I provided more information about my tests in this comment .

Maybe the supervisor was happy with the reply from nginx which did indicate an error, but returned a reply.

@borpin The following adds monit and nmap . I also tried sqlite3 but then the "Terminal + SSH" addon did not start correctly.
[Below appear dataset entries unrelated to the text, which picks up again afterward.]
import Summits.QuantumFields.BalabanUV.Beta.GAN24.DerivativeRateTransferJensenMassFreeKarcherGauss
import Summits.QuantumFields.BalabanUV.Beta.GAN24.DerivativeRateTransferJensenMassFreeKarcherCommute

/-!
# `BalabanUV.Beta.GAN24.DerivativeRateTransferJensenMassFreeKarcherPhase` — binder row G-an2-4 ∕ (CONV-C), route R6 «VALUES, NOT DERIVATIVES», PART 86:
# THE DETERMINANT PHASE: THE `J`-TRACE OF THE SMALL LOGARITHM IS ADDITIVE, SO `SU(N)` DATA GIVE AN `SU(N)` KARCHER BASE — in the lineage's realified language
# (`U(N)` = the orthogonal matrices commuting with a complex structure `J`; for a `J`-commuting generator `Z` the imaginary part of the complex trace is carried by
# `tr(J·Z)`), for `J`-commuting `A, E` in the window and `C = log(exp A·exp E)`:  **`tr(J·C) = tr(J·A) + tr(J·E)`** — the infinitesimal shadow of
# `det(eˣeʸ) = det eˣ·det eʸ`, proved WITHOUT determinants: along PART 78's curve `tr(J·f′) = tr(J·g(ad f)f′) = tr(J·E)` because `tr(J·[F,Y]) = 0` whenever `J`
# commutes with `F`; hence if the contour variables are special-unitary relative to the reference (`tr(J·log(τ_xτ₀ᵀ)) = 0`), so are the Karcher base `V` of
# (1.27) ∕ (1.29) and all its logarithms, and the (1.28) generator `Σq•A` (unit b2b-balaban-gan24-p3, gen 46; v1)

NOT IN PRINT; OUR PROOF (for the ROUTE; PART 78 `exists_log_curve`, PART 79's series pattern (`hasSum_gSer_apply`, `hasSum_single`), PART 73 `commute_log_of_commute`,
PART 81 `exists_karcher_base_commute_of_transports`, PART 69 `exists_skew_log(s)_of_…`, PART 76 `log_unique` BY NAME; [folklore] `det ∘ exp = exp ∘ tr` — the tree's
`Literature.Analysis.Matrix.DetExp` proves it over a commutative Banach algebra; here only its trace-level shadow on the realified unitary group is needed and
proved directly).  HONEST FRAMING (cell contract, verbatim): «discharging `BetaPertH` makes Bałaban's UV stability UNCONDITIONAL — a real constructive-QFT result;
it is NOT the continuum limit and NOT the Clay problem.»  HONEST DEPENDENCY (verbatim): «continuum YM on T⁴ ⇐ BetaPertH ∧ nine spine estimates (0/9 proved);
BetaPertH ⇐ (D1) ∧ (D4) ∧ CAP+tail; G-an2-4 gates asym, D1 and NE2/3/4.»

WHAT THIS FILE PROVES (0 sorry, 0 `def`, nothing cited): §1 `trace_mul_ad_of_commute` (`Commute J F → tr(J(FY − YF)) = 0`), **`trace_mul_gSer_ad_of_commute`**
(`tr(J·g(ad F)Y) = tr(J·Y)`), `commute_transpose_of_orthogonal`; §2 **`trace_J_log_mul`** (the additivity, for an orthogonal `J` commuting with `A, E`; no
skewness needed); §3 `wsum_trace_J` ((1.28): `tr(J·Σq•A) = Σq·tr(J·A)`), **`karcher_phase_of_transports`** (`D ≤ 1∕800`, `J`-commuting orthogonal data whose
small logarithms relative to `τ₀` have `J`-trace zero ⟹ PART 81's Karcher base `V` and logarithms `C_x` satisfy `tr(J·C_x) = 0`, and every small logarithm of
`Vτ₀ᵀ` has `J`-trace zero).  HONEST SCOPE: the polar link (1.26) is NOT covered (Bałaban–Jaffe's «slightly modified polar decomposition» removes its phase by hand;
our `R′` of PART 58 is `U(N)`-valued only, PART 65); «special-unitary relative to `τ₀`» is the realified surrogate of `det = 1` (the complex determinant itself is
not in the lineage's language); crude windows; ONE scale; NOT the tower, NOT (CONS), NOT (CONV-C).  SUPPLIER work on route R6 (rank 2, REDUCTION, no seat); no
consumer of record; NEVER «G-an2-4 closed»; NOT (CONV-C), NOT D1, NOT `BetaPertH`, NOT continuum, NOT Clay.  Records: `HOME/b2b-balaban-gan24-p3/WOODBURY-FIBRE.md` v14.6. -/

noncomputable section

open scoped Matrix Matrix.Norms.Frobenius NNReal Topology Nat
open NormedSpace Finset Matrix Metric Set

namespace Summit.QuantumFields.BalabanUV.Beta.GAN24.DerivativeRateTransferJensenMassFreeKarcherPhase

open Literature.Analysis.Calculus.ExpDifferential
open Summit.QuantumFields.BalabanUV.Beta.GAN24.DerivativeRateTransferJensenMassFreePolarNear
open Summit.QuantumFields.BalabanUV.Beta.GAN24.DerivativeRateTransferJensenMassFreeExpTaylor (transpose_exp_of_skew)
open Summit.QuantumFields.BalabanUV.Beta.GAN24.DerivativeRateTransferJensenMassFreeLogarithm
open Summit.QuantumFields.BalabanUV.Beta.GAN24.DerivativeRateTransferJensenMassFreeLogarithmCommute
open Summit.QuantumFields.BalabanUV.Beta.GAN24.DerivativeRateTransferJensenMassFreeKarcherContraction
open Summit.QuantumFields.BalabanUV.Beta.GAN24.DerivativeRateTransferJensenMassFreeLogChart
open Summit.QuantumFields.BalabanUV.Beta.GAN24.DerivativeRateTransferJensenMassFreeKarcherGauss
open Summit.QuantumFields.BalabanUV.Beta.GAN24.DerivativeRateTransferJensenMassFreeKarcherCommute

variable {o ν : Type*} [Fintype o] [DecidableEq o] [Fintype ν]

/-! ## §1 `tr(J·[F, Y]) = 0` whenever `J` commutes with `F` -/

omit [DecidableEq o] [Fintype ν] in
/-- `Commute J F → tr(J(FY − YF)) = 0`. [folklore] -/
theorem trace_mul_ad_of_commute {J F : Matrix o o ℝ} (h : Commute J F) (Y : Matrix o o ℝ) : Matrix.trace (J * (F * Y - Y * F)) = 0 := by
  have h1 : Matrix.trace (J * (F * Y)) = Matrix.trace (F * (J * Y)) := by rw [← Matrix.mul_assoc, h.eq, Matrix.mul_assoc]
  have h2 : Matrix.trace (J * (Y * F)) = Matrix.trace (F * (J * Y)) := by rw [← Matrix.mul_assoc, Matrix.trace_mul_comm]
  rw [Matrix.mul_sub, Matrix.trace_sub, h1, h2, sub_self]

omit [Fintype ν] in
/-- **`trace_mul_gSer_ad_of_commute`** — `Commute J F → tr(J·g(ad F)Y) = tr(J·Y)` (the `g`-series term by term: every `(ad F)ⁿY`, `n ≥ 1`, is a commutator with
`F`). [folklore; PART 79's pattern] -/
theorem trace_mul_gSer_ad_of_commute {J F : Matrix o o ℝ} (h : Commute J F) (Y : Matrix o o ℝ) :
    Matrix.trace (J * gSer ℝ (ad ℝ F) Y) = Matrix.trace (J * Y) := by
  let ψ := LinearMap.toContinuousLinearMap ((Matrix.traceLinearMap o ℝ ℝ).comp (LinearMap.mulLeft ℝ J))
  have hψ : ∀ X, ψ X = Matrix.trace (J * X) := fun X => rfl
  set G : ℕ → ℝ := fun n => ψ ((((-1 : ℝ) ^ n * ((n + 1)! : ℝ)⁻¹) • ad ℝ F ^ n) Y) with hG
  have hsum1 : HasSum G (ψ (gSer ℝ (ad ℝ F) Y)) := by exact ψ.hasSum (hasSum_gSer_apply F Y)
  have hzero : ∀ n, n ≠ 0 → G n = 0 := by
    intro n hn
    obtain ⟨m, rfl⟩ := Nat.exists_eq_add_one_of_ne_zero hn
    simp only [hG, _root_.smul_apply, hψ, Matrix.mul_smul, Matrix.trace_smul, smul_eq_mul]
    rw [ad_pow_succ_apply, trace_mul_ad_of_commute h, mul_zero]
  have hG0 : G 0 = ψ Y := by
    simp only [hG, pow_zero, zero_add, Nat.factorial_one, Nat.cast_one, inv_one, mul_one, one_smul, one_apply_eq_self]
  have hsingle : HasSum G (ψ Y) := by
    rw [← hG0]
    exact hasSum_single 0 fun n hn => hzero n hn
  have h' := hsum1.unique hsingle
  rwa [hψ, hψ] at h'

omit [Fintype ν] in
/-- an orthogonal `τ₀` commuting with `J` has `τ₀ᵀ` commuting with `J`. [folklore] -/
theorem commute_transpose_of_orthogonal {J τ₀ : Matrix o o ℝ} (hτ₀ : τ₀ᵀ * τ₀ = 1) (h : Commute J τ₀) : Commute J τ₀ᵀ := by
  have hτ₀' : τ₀ * τ₀ᵀ = 1 := mul_eq_one_comm.mp hτ₀
  have e : J * τ₀ᵀ = τ₀ᵀ * J := by
    calc J * τ₀ᵀ = τ₀ᵀ * τ₀ * J * τ₀ᵀ := by rw [hτ₀, Matrix.one_mul]
      _ = τ₀ᵀ * (J * τ₀) * τ₀ᵀ := by rw [Matrix.mul_assoc τ₀ᵀ, ← h.eq]
      _ = τ₀ᵀ * J * (τ₀ * τ₀ᵀ) := by simp only [Matrix.mul_assoc]
      _ = τ₀ᵀ * J := by rw [hτ₀', Matrix.mul_one]
  exact e

/-! ## §2 The `J`-trace of the logarithm is additive -/

omit [Fintype ν] in
/-- **`trace_J_log_mul` — THE INFINITESIMAL DETERMINANT IDENTITY** [our proof]: `J` orthogonal commuting with `A` and `E` (`‖A‖ ≤ 1∕100`, `‖E‖ ≤ 1∕50`), `C` the small
logarithm of `exp A·exp E` (`‖C‖ ≤ 1∕4`) ⟹ `tr(J·C) = tr(J·A) + tr(J·E)`.  Along PART 78's curve `f(t) = log(exp A·exp(tE))` (which commutes with `J`, PART 73) the
function `tr(J·f(t)) − t·tr(J·E)` has derivative `tr(J·f′) − tr(J·E) = tr(J·g(ad f)f′) − tr(J·E) = 0`. -/
theorem trace_J_log_mul {J A E C : Matrix o o ℝ} (hJ : Jᵀ * J = 1) (hJA : Commute J A) (hJE : Commute J E) (hA : ‖A‖ ≤ 1 / 100) (hE : ‖E‖ ≤ 1 / 50)
    (hC : ‖C‖ ≤ 1 / 4) (hCe : exp C = exp A * exp E) : Matrix.trace (J * C) = Matrix.trace (J * A) + Matrix.trace (J * E) := by
  obtain ⟨f, f', hf0, hf⟩ := exists_log_curve (𝔸 := Matrix o o ℝ) hA hE
  have hfJ : ∀ t ∈ Icc (0 : ℝ) 1, Commute J (f t) := by
    intro t ht
    obtain ⟨h4, he, -, -, -⟩ := hf t ht
    have hG : Commute J (exp A * exp (t • E)) := (Commute.exp_right hJA).mul_right (Commute.exp_right (hJE.smul_right t))
    exact commute_log_of_commute hJ hG h4 he
  have h1 := hf 1 ⟨zero_le_one, le_rfl⟩
  have hC1 : C = f 1 := by
    refine log_unique hC h1.1 (hCe.trans (h1.2.1.trans ?_).symm)
    rw [one_smul]
    rfl
  let trL := LinearMap.toContinuousLinearMap (Matrix.traceLinearMap o ℝ ℝ)
  let Φ₁ : ℝ → ℝ := fun t => Matrix.trace (J * f t) - t * Matrix.trace (J * E)
  have hΦ₁d : ∀ t ∈ Icc (0 : ℝ) 1, HasDerivAt Φ₁ (0 : ℝ) t := by
    intro t ht
    obtain ⟨-, -, hd, hgs, -⟩ := hf t ht
    have hg : HasDerivAt (fun t => J * f t) (J * f' t) t := hd.const_mul J
    have htr : HasDerivAt (fun t => Matrix.trace (J * f t)) (Matrix.trace (J * f' t)) t := (trL.hasFDerivAt).comp_hasDerivAt t hg
    have hlin : HasDerivAt (fun t : ℝ => t * Matrix.trace (J * E)) (1 * Matrix.trace (J * E)) t := (hasDerivAt_id t).mul_const _
    refine (htr.sub hlin).congr_deriv ?_
    have hgauss : Matrix.trace (J * f' t) = Matrix.trace (J * E) :=
      (trace_mul_gSer_ad_of_commute (hfJ t ht) (f' t)).symm.trans (congrArg (fun X => Matrix.trace (J * X)) hgs)
    rw [hgauss, one_mul, sub_self]
  have h := norm_image_sub_le_of_norm_deriv_le_segment_01' (f := Φ₁) (C := 0)
    (fun s hs => (hΦ₁d s hs).hasDerivWithinAt) (fun s _ => by rw [norm_zero])
  have h0 : Φ₁ 1 = Φ₁ 0 := sub_eq_zero.mp (norm_le_zero_iff.mp h)
  have e : Matrix.trace (J * f 1) - 1 * Matrix.trace (J * E) = Matrix.trace (J * f 0) - 0 * Matrix.trace (J * E) := h0
  rw [hf0, one_mul, zero_mul, sub_zero] at e
  rw [hC1]
  linarith

/-! ## §3 Special-unitary data give a special-unitary Karcher base and a traceless (1.28) generator -/

omit [DecidableEq o] in
/-- (1.28): the `J`-trace of the mean generator is the mean of the `J`-traces. [folklore] -/
theorem wsum_trace_J (J : Matrix o o ℝ) (q : ν → ℝ) (A : ν → Matrix o o ℝ) :
    Matrix.trace (J * ∑ x, q x • A x) = ∑ x, q x * Matrix.trace (J * A x) := by
  rw [Matrix.mul_sum, Matrix.trace_sum]
  exact Finset.sum_congr rfl fun x _ => by rw [Matrix.mul_smul, Matrix.trace_smul, smul_eq_mul]

/-- **`karcher_phase_of_transports` — `SU(N)` CONTOUR VARIABLES GIVE AN `SU(N)` FEDERBUSH AVERAGE** [our proof]: weights `q ≥ 0`, `Σq = 1`; orthogonal transports `τ_x`
and reference `τ₀` with `‖τ_xτ₀ᵀ − 1‖ ≤ D ≤ 1∕800`, all commuting with an orthogonal `J`, and SPECIAL-UNITARY RELATIVE TO `τ₀`: every small logarithm of `τ_xτ₀ᵀ`
has `J`-trace zero.  THEN PART 81's Karcher base `V` and logarithms `C_x` (commuting with `J`, `Σq•C = 0`) satisfy `tr(J·C_x) = 0` for all `x`, and every small
logarithm of `Vτ₀ᵀ` has `J`-trace zero. -/
theorem karcher_phase_of_transports {q : ν → ℝ} (hq : ∀ x, 0 ≤ q x) (hq1 : ∑ x, q x = 1) {τ : ν → Matrix o o ℝ} {τ₀ J : Matrix o o ℝ}
    (hτ : ∀ x, (τ x)ᵀ * τ x = 1) (hτ₀ : τ₀ᵀ * τ₀ = 1) {D : ℝ} (hD : ∀ x, ‖τ x * τ₀ᵀ - 1‖ ≤ D) (hD800 : D ≤ 1 / 800)
    (hJ : Jᵀ * J = 1) (hJτ : ∀ x, Commute J (τ x)) (hJτ₀ : Commute J τ₀)
    (hsu : ∀ x (A : Matrix o o ℝ), ‖A‖ ≤ 1 / 4 → exp A = τ x * τ₀ᵀ → Matrix.trace (J * A) = 0) :
    ∃ (V : Matrix o o ℝ) (C : ν → Matrix o o ℝ), Vᵀ * V = 1 ∧ ‖V * τ₀ᵀ - 1‖ ≤ 8 * D ∧ (∀ x, (C x)ᵀ = -C x) ∧
      (∀ x, exp (C x) * V = τ x) ∧ (∀ x, ‖C x‖ ≤ 8 * D) ∧ ∑ x, q x • C x = 0 ∧ Commute J V ∧ (∀ x, Commute J (C x)) ∧
      (∀ x, Matrix.trace (J * C x) = 0) ∧ ∀ B : Matrix o o ℝ, ‖B‖ ≤ 1 / 4 → exp B = V * τ₀ᵀ → Matrix.trace (J * B) = 0 := by
  obtain ⟨V, C, hV, hV1, hCt, hCe, hC8, h0, hJV, hJC⟩ := exists_karcher_base_commute_of_transports hq hq1 hτ hτ₀ hD hD800 hJ hJτ hJτ₀
  have hτ₀' : τ₀ * τ₀ᵀ = 1 := mul_eq_one_comm.mp hτ₀
  have hVt : V * Vᵀ = 1 := mul_eq_one_comm.mp hV
  have hJτ₀t : Commute J τ₀ᵀ := commute_transpose_of_orthogonal hτ₀ hJτ₀
  have hVo : (V * τ₀ᵀ)ᵀ * (V * τ₀ᵀ) = 1 := by
    rw [transpose_mul, transpose_transpose, Matrix.mul_assoc, ← Matrix.mul_assoc Vᵀ, hV, Matrix.one_mul, hτ₀']
  obtain ⟨B, hBt, hB4, hB2, hBe⟩ := exists_skew_log_of_orthogonal hVo (hV1.trans (by linarith))
  have hB : ‖B‖ ≤ 1 / 50 := hB2.trans (by linarith)
  have hJB : Commute J B := commute_log_of_commute hJ (hJV.mul_right hJτ₀t) hB4 hBe
  obtain ⟨A, -, hA2, hA4, hAe⟩ := exists_skew_logs_of_transports hτ hτ₀ hD (by linarith)
  have hA : ∀ x, ‖A x‖ ≤ 1 / 100 := fun x => (hA2 x).trans (by linarith)
  have hAG : ∀ x, exp (A x) = τ x * τ₀ᵀ := fun x => by rw [← hAe x, Matrix.mul_assoc, hτ₀', Matrix.mul_one]
  have hJA : ∀ x, Commute J (A x) := fun x => commute_log_of_commute hJ ((hJτ x).mul_right hJτ₀t) (hA4 x) (hAG x)
  have hsuA : ∀ x, Matrix.trace (J * A x) = 0 := fun x => hsu x (A x) (hA4 x) (hAG x)
  have hCAB : ∀ x, exp (C x) = exp (A x) * exp (-B) := fun x => by
    calc exp (C x) = exp (C x) * V * Vᵀ := by rw [Matrix.mul_assoc, hVt, Matrix.mul_one]
      _ = τ x * Vᵀ := by rw [hCe x]
      _ = τ x * (τ₀ᵀ * τ₀) * Vᵀ := by rw [hτ₀, Matrix.mul_one]
      _ = (τ x * τ₀ᵀ) * (V * τ₀ᵀ)ᵀ := by rw [transpose_mul, transpose_transpose, Matrix.mul_assoc, Matrix.mul_assoc, Matrix.mul_assoc]
      _ = exp (A x) * exp (-B) := by rw [← hAG x, ← hBe, transpose_exp_of_skew hBt]
  have htr : ∀ x, Matrix.trace (J * C x) = -Matrix.trace (J * B) := fun x => by
    have h := trace_J_log_mul hJ (hJA x) hJB.neg_right (hA x) (by rw [norm_neg]; exact hB) ((hC8 x).trans (by linarith)) (hCAB x)
    rw [hsuA x, Matrix.mul_neg, Matrix.trace_neg, zero_add] at h
    exact h
  have hB0 : Matrix.trace (J * B) = 0 := by
    have h := wsum_trace_J J q C
    rw [h0, Matrix.mul_zero, Matrix.trace_zero] at h
    simp only [htr, ← Finset.sum_mul, hq1, one_mul] at h
    linarith
  refine ⟨V, C, hV, hV1, hCt, hCe, hC8, h0, hJV, hJC, fun x => by rw [htr x, hB0, neg_zero], fun B' hB'4 hB'e => ?_⟩
  have e : B' = B := log_unique hB'4 hB4 (hB'e.trans hBe.symm)
  rw [e, hB0]

end Summit.QuantumFields.BalabanUV.Beta.GAN24.DerivativeRateTransferJensenMassFreeKarcherPhase

end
So some packages will work, others not.

authorized_keys:  []
apks:
  - monit
  - nmap
password: ''
server:
  tcp_forwarding: false
mdeweerd commented 3 years ago

@emontnemery Here is the statistics data from two HA systems for times close to the time change. datemissingBeforeTimeChange.zip

The hour missing in statistics is UTC 2021-10-30 23:00 to UTC 2021-10-30 23:59 or Local time (Paris) 2021-10-31 01:00 to UTC 2021-10-30 01:59 which is the 2nd hour before the time change at 3:00 local time.
As said, I would understand that the timechange at 3AM would create an issue with the data from UTC 2021-10-31 00:00 to UTC 2021-10-31 00:59 which is the hour preceding the time change, but I find it strange that it impacts the hour before that.

Home system

1 hour missing in statistics:

INSERT INTO statistics VALUES(44003,'2021-10-30 23:00:10.471482',56,'2021-10-30 22:00:00.000000',NULL,NULL,NULL,'2021-10-27 20:45:39.640551',4.0999999999996896704,32.448960000001861204);
INSERT INTO statistics VALUES(44004,'2021-10-31 01:00:12.683680',1,'2021-10-31 00:00:00.000000',55.999999999999999999,55.999999999999999999,55.999999999999999999,NULL,NULL,NULL);

1 hour missing in statistics_short_term:

INSERT INTO statistics_short_term VALUES(225453,'2021-10-30 23:55:10.351732','2021-10-30 23:50:00.000000',NULL,NULL,NULL,NULL,6786.2500000000000001,207.34799999999995634,54);
INSERT INTO statistics_short_term VALUES(225454,'2021-10-31 01:00:12.341185','2021-10-31 00:55:00.000000',3373.9999999999999999,3373.9999999999999999,3373.9999999999999999,NULL,NULL,NULL,21);

Remote system.

1 hour missing in statistics:

INSERT INTO statistics VALUES(46709,'2021-10-30 23:00:10.753588',78,'2021-10-30 22:00:00.000000',NULL,NULL,NULL,NULL,0.0,0.0);
INSERT INTO statistics VALUES(46710,'2021-10-31 01:00:32.360636',7,'2021-10-31 00:00:00.000000',81.999999999999999998,81.999999999999999998,81.999999999999999998,NULL,NULL,NULL);

One hour gap in statistics_short_term:

INSERT INTO statistics_short_term VALUES(277072,'2021-10-30 23:55:10.651738','2021-10-30 23:50:00.000000',NULL,NULL,NULL,NULL,437.896000000000015,20.564000000000021372,41);
INSERT INTO statistics_short_term VALUES(277073,'2021-10-31 01:00:19.469394','2021-10-31 00:55:00.000000',0.0,0.0,0.0,NULL,NULL,NULL,42);

Time zone information:

1 hour before the time change

Epoch timestamp: 1635638400 Timestamp in milliseconds: 1635638400000 Date and time (GMT): Sunday 31 October 2021 00:00:00 Date and time (your time zone): dimanche 31 octobre 2021 02:00:00 GMT+02:00

Just before the time change

Epoch timestamp: 1635641999 Timestamp in milliseconds: 1635641999000 Date and time (GMT): Sunday 31 October 2021 00:59:59 Date and time (your time zone): dimanche 31 octobre 2021 02:59:59 GMT+02:00

At the time change.

Epoch timestamp: 1635642000 Timestamp in milliseconds: 1635642000000 Date and time (GMT): Sunday 31 October 2021 01:00:00 Date and time (your time zone): dimanche 31 octobre 2021 02:00:00 GMT+01:00

borpin commented 3 years ago

The following adds monit and nmap

@mdeweerd - how do you configure monit and access it then? Is this documented anywhere? Cheers for this :)

mdeweerd commented 3 years ago

@borpin I created a topic on the forum - it's better to continue that discussion there.